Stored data
####
import Mathlib
import Summits.BirchSwinnertonDyer.BirchSwinnertonDyer.Theorems.KatoDescentTamePotSupersingularTameLowerFibreAdjointBricksFiveLimit

/-!
# Bricks for the `GL₂(𝔽₅)`-lifting route (T5′), XVII: the `ℤ₅` currency — `u · SL₂(ℤ₅) · u⁻¹ ⊆ G`

Continuation of file XVI (`…AdjointBricksFiveLimit`, same namespace). File XVI concludes, for a closed
`G ≤ GL₂(A)` covering `GL₂(𝔽₅)` modulo `𝔪` (`(A, 𝔪)` precomplete with finite levels, `5 ∈ 𝔪 ∌ 1`, units off
`𝔪`), that some `u ≡ 1 (mod 𝔪)` conjugates into `G` every matrix with `(det)⁴ = 1` and entries in the
`𝔪`-adic closure of `ℤ`. This file reads that conclusion in Kato's (12.5.2) / Skinner–Urban currency: for ANY
ring map `φ : ℤ₅ → A` (e.g. the structure map of `A = 𝒪_𝔭`, `𝔭 ∣ 5`), the image of `SL₂(ℤ₅)` consists of such
matrices (`x ≡ appr x n (mod 5ⁿ)` in `ℤ₅` and `φ(5ⁿℤ₅) ⊆ 𝔪ⁿ`), so **`u · φ(SL₂(ℤ₅)) · u⁻¹ ⊆ G`**:
`exists_conj_SL2_padicInt_le_of_closed`. This is (T5′) of ARM-P r07 S7 ADD-1 §C (C0) in full («a closed
`G ≤ GL₂(A)` with residual image `GL₂(𝔽₅)` contains a conjugate of `SL₂(W(𝔽₅)) = SL₂(ℤ₅)`»), for every
local pair `(A, 𝔪)` of residue characteristic `5` with finite levels — the `(2, 𝔽₅)` case that [M]
(Manoharmayum 2015) excludes, true for residual image `GL₂(𝔽₅)` and false for `SL₂(𝔽₅)` (Remark 4.4).
Route-free, no definitions, nothing about elliptic curves or items 19618/19981 (open). Target T-S7r07-1
(`FibreLatticeInput 5`, Δ1@5).
-/

set_option linter.dupNamespace false

open Matrix

namespace Summit.BirchSwinnertonDyer.BirchSwinnertonDyer.Theorems.GL2F5AdjointBricks

section padic

universe u

/-- The image of a `5`-adic integer under any ring map `φ : ℤ₅ → A` lies in the `𝔪`-adic closure of `ℤ`
when `5 ∈ 𝔪`: `φ x ≡ appr x n (mod 𝔪ⁿ)`. -/
theorem exists_int_sub_mem_pow_of_padicInt [Fact (Nat.Prime 5)] {A : Type u} [CommRing A] (𝔪 : Ideal A)
    (h5 : (5 : A) ∈ 𝔪) (φ : ℤ_[5] →+* A) (x : ℤ_[5]) (n : ℕ) : ∃ z : ℤ, φ x - (z : A) ∈ 𝔪 ^ n := by
  refine ⟨(PadicInt.appr x n : ℤ), ?_⟩
  have h := PadicInt.appr_spec n x
  rw [Ideal.mem_span_singleton] at h
  obtain ⟨c, hc⟩ := h
  have e : φ x - ((PadicInt.appr x n : ℤ) : A) = φ (x - (PadicInt.appr x n : ℤ_[5])) := by
    rw [map_sub, map_natCast, Int.cast_natCast]
  rw [e, hc, map_mul, map_pow, map_natCast, Nat.cast_ofNat]
  exact Ideal.mul_mem_right _ _ (Ideal.pow_mem_pow h5 n)

/-- **(T5′) in `ℤ₅` currency (ARM-P r07 S7 ADD-1 §C (C0), with (h)).** Let `(A, 𝔪)` be a precomplete
local pair with finite levels, `5 ∈ 𝔪 ∌ 1`, units off `𝔪`; let `G ≤ GL₂(A)` be closed (entrywise modulo
every `𝔪ⁿ`) and cover `GL₂(𝔽₅)` modulo `𝔪`. Then for some `u ∈ GL₂(A)` with `u ≡ 1 (mod 𝔪)` and EVERY ring
map `φ : ℤ₅ → A`: `u · φ(s) · u⁻¹ ∈ G` for all `s ∈ SL₂(ℤ₅)` — `G` contains a conjugate of `SL₂(ℤ₅)`. -/
theorem exists_conj_SL2_padicInt_le_of_closed [Fact (Nat.Prime 5)] (A : Type u) [CommRing A] (𝔪 : Ideal A)
    [IsPrecomplete 𝔪 A]
    (hfin : ∀ n : ℕ, Finite (A ⧸ 𝔪 ^ (n + 1))) (h5 : (5 : A) ∈ 𝔪) (h1 : (1 : A) ∉ 𝔪)
    (hloc : ∀ a : A, a ∉ 𝔪 → IsUnit a) (G : Subgroup (GL (Fin 2) A))
    (hclosed : ∀ g : GL (Fin 2) A, (∀ n : ℕ, ∃ g' ∈ G, ∀ i j, g.val i j - g'.val i j ∈ 𝔪 ^ n) → g ∈ G)
    (hres : ∀ q : GL (Fin 2) (ZMod 5), ∃ g ∈ G, ∀ i j, g.val i j - ((q.val i j).val : ℕ) ∈ 𝔪) :
    ∃ u : GL (Fin 2) A, (∀ i j, u.val i j - (1 : Matrix (Fin 2) (Fin 2) A) i j ∈ 𝔪) ∧
      ∀ (φ : ℤ_[5] →+* A) (s : Matrix.SpecialLinearGroup (Fin 2) ℤ_[5]),
        u * Matrix.GeneralLinearGroup.map φ (Matrix.SpecialLinearGroup.toGL s) * u⁻¹ ∈ G := by
  obtain ⟨u, hu1, hu⟩ := exists_conj_proSmu_le_of_closed A 𝔪 hfin h5 h1 hloc G hclosed hres
  refine ⟨u, hu1, fun φ s => hu _ ?_ fun n i j => ?_⟩
  · have hd : Matrix.det ((Matrix.GeneralLinearGroup.map φ (Matrix.SpecialLinearGroup.toGL s) :
        GL (Fin 2) A) : Matrix (Fin 2) (Fin 2) A) = φ (Matrix.det (s : Matrix (Fin 2) (Fin 2) ℤ_[5])) := by
      rw [RingHom.map_det]; rfl
    rw [hd, s.prop, map_one, one_pow]
  · rw [Matrix.GeneralLinearGroup.map_apply, Matrix.SpecialLinearGroup.coe_GL_coe_matrix]
    exact exists_int_sub_mem_pow_of_padicInt 𝔪 h5 φ _ n

/-- **(T5′) for complete local rings (class-level hypotheses).** The same as
`exists_conj_SL2_padicInt_le_of_closed` for `A` a local ring, adically complete for its maximal ideal `𝔪`,
with `5 ∈ 𝔪` and finite levels `A/𝔪^{n+1}` — e.g. `A = 𝒪_𝔭`, the ring of integers of a finite extension of
`ℚ₅`: a closed `G ≤ GL₂(A)` whose reduction covers `GL₂(𝔽₅)` contains `u · φ(SL₂(ℤ₅)) · u⁻¹` for some
`u ≡ 1 (mod 𝔪)` and every ring map `φ : ℤ₅ → A`. -/
theorem exists_conj_SL2_padicInt_le_of_closed_localRing [Fact (Nat.Prime 5)] (A : Type u) [CommRing A]
    [IsLocalRing A] [IsAdicComplete (IsLocalRing.maximalIdeal A) A]
    (hfin : ∀ n : ℕ, Finite (A ⧸ IsLocalRing.maximalIdeal A ^ (n + 1)))
    (h5 : (5 : A) ∈ IsLocalRing.maximalIdeal A) (G : Subgroup (GL (Fin 2) A))
    (hclosed : ∀ g : GL (Fin 2) A,
      (∀ n : ℕ, ∃ g' ∈ G, ∀ i j, g.val i j - g'.val i j ∈ IsLocalRing.maximalIdeal A ^ n) → g ∈ G)
    (hres : ∀ q : GL (Fin 2) (ZMod 5), ∃ g ∈ G, ∀ i j,
      g.val i j - ((q.val i j).val : ℕ) ∈ IsLocalRing.maximalIdeal A) :
    ∃ u : GL (Fin 2) A, (∀ i j, u.val i j - (1 : Matrix (Fin 2) (Fin 2) A) i j ∈ IsLocalRing.maximalIdeal A) ∧
      ∀ (φ : ℤ_[5] →+* A) (s : Matrix.SpecialLinearGroup (Fin 2) ℤ_[5]),
        u * Matrix.GeneralLinearGroup.map φ (Matrix.SpecialLinearGroup.toGL s) * u⁻¹ ∈ G :=
  exists_conj_SL2_padicInt_le_of_closed A (IsLocalRing.maximalIdeal A) hfin h5
    (fun h => (IsLocalRing.mem_maximalIdeal _).1 h isUnit_one)
    (fun a ha => by
      by_contra hu
      exact ha ((IsLocalRing.mem_maximalIdeal a).2 hu))
    G hclosed hres

end padic

end Summit.BirchSwinnertonDyer.BirchSwinnertonDyer.Theorems.GL2F5AdjointBricks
####
Work instruction - Return, exactly, the lines from the first line of the records above to the line containing "consists of such", both included.

Completed task -
import Mathlib
import Summits.BirchSwinnertonDyer.BirchSwinnertonDyer.Theorems.KatoDescentTamePotSupersingularTameLowerFibreAdjointBricksFiveLimit

/-!
# Bricks for the `GL₂(𝔽₅)`-lifting route (T5′), XVII: the `ℤ₅` currency — `u · SL₂(ℤ₅) · u⁻¹ ⊆ G`

Continuation of file XVI (`…AdjointBricksFiveLimit`, same namespace). File XVI concludes, for a closed
`G ≤ GL₂(A)` covering `GL₂(𝔽₅)` modulo `𝔪` (`(A, 𝔪)` precomplete with finite levels, `5 ∈ 𝔪 ∌ 1`, units off
`𝔪`), that some `u ≡ 1 (mod 𝔪)` conjugates into `G` every matrix with `(det)⁴ = 1` and entries in the
`𝔪`-adic closure of `ℤ`. This file reads that conclusion in Kato's (12.5.2) / Skinner–Urban currency: for ANY
ring map `φ : ℤ₅ → A` (e.g. the structure map of `A = 𝒪_𝔭`, `𝔭 ∣ 5`), the image of `SL₂(ℤ₅)` consists of such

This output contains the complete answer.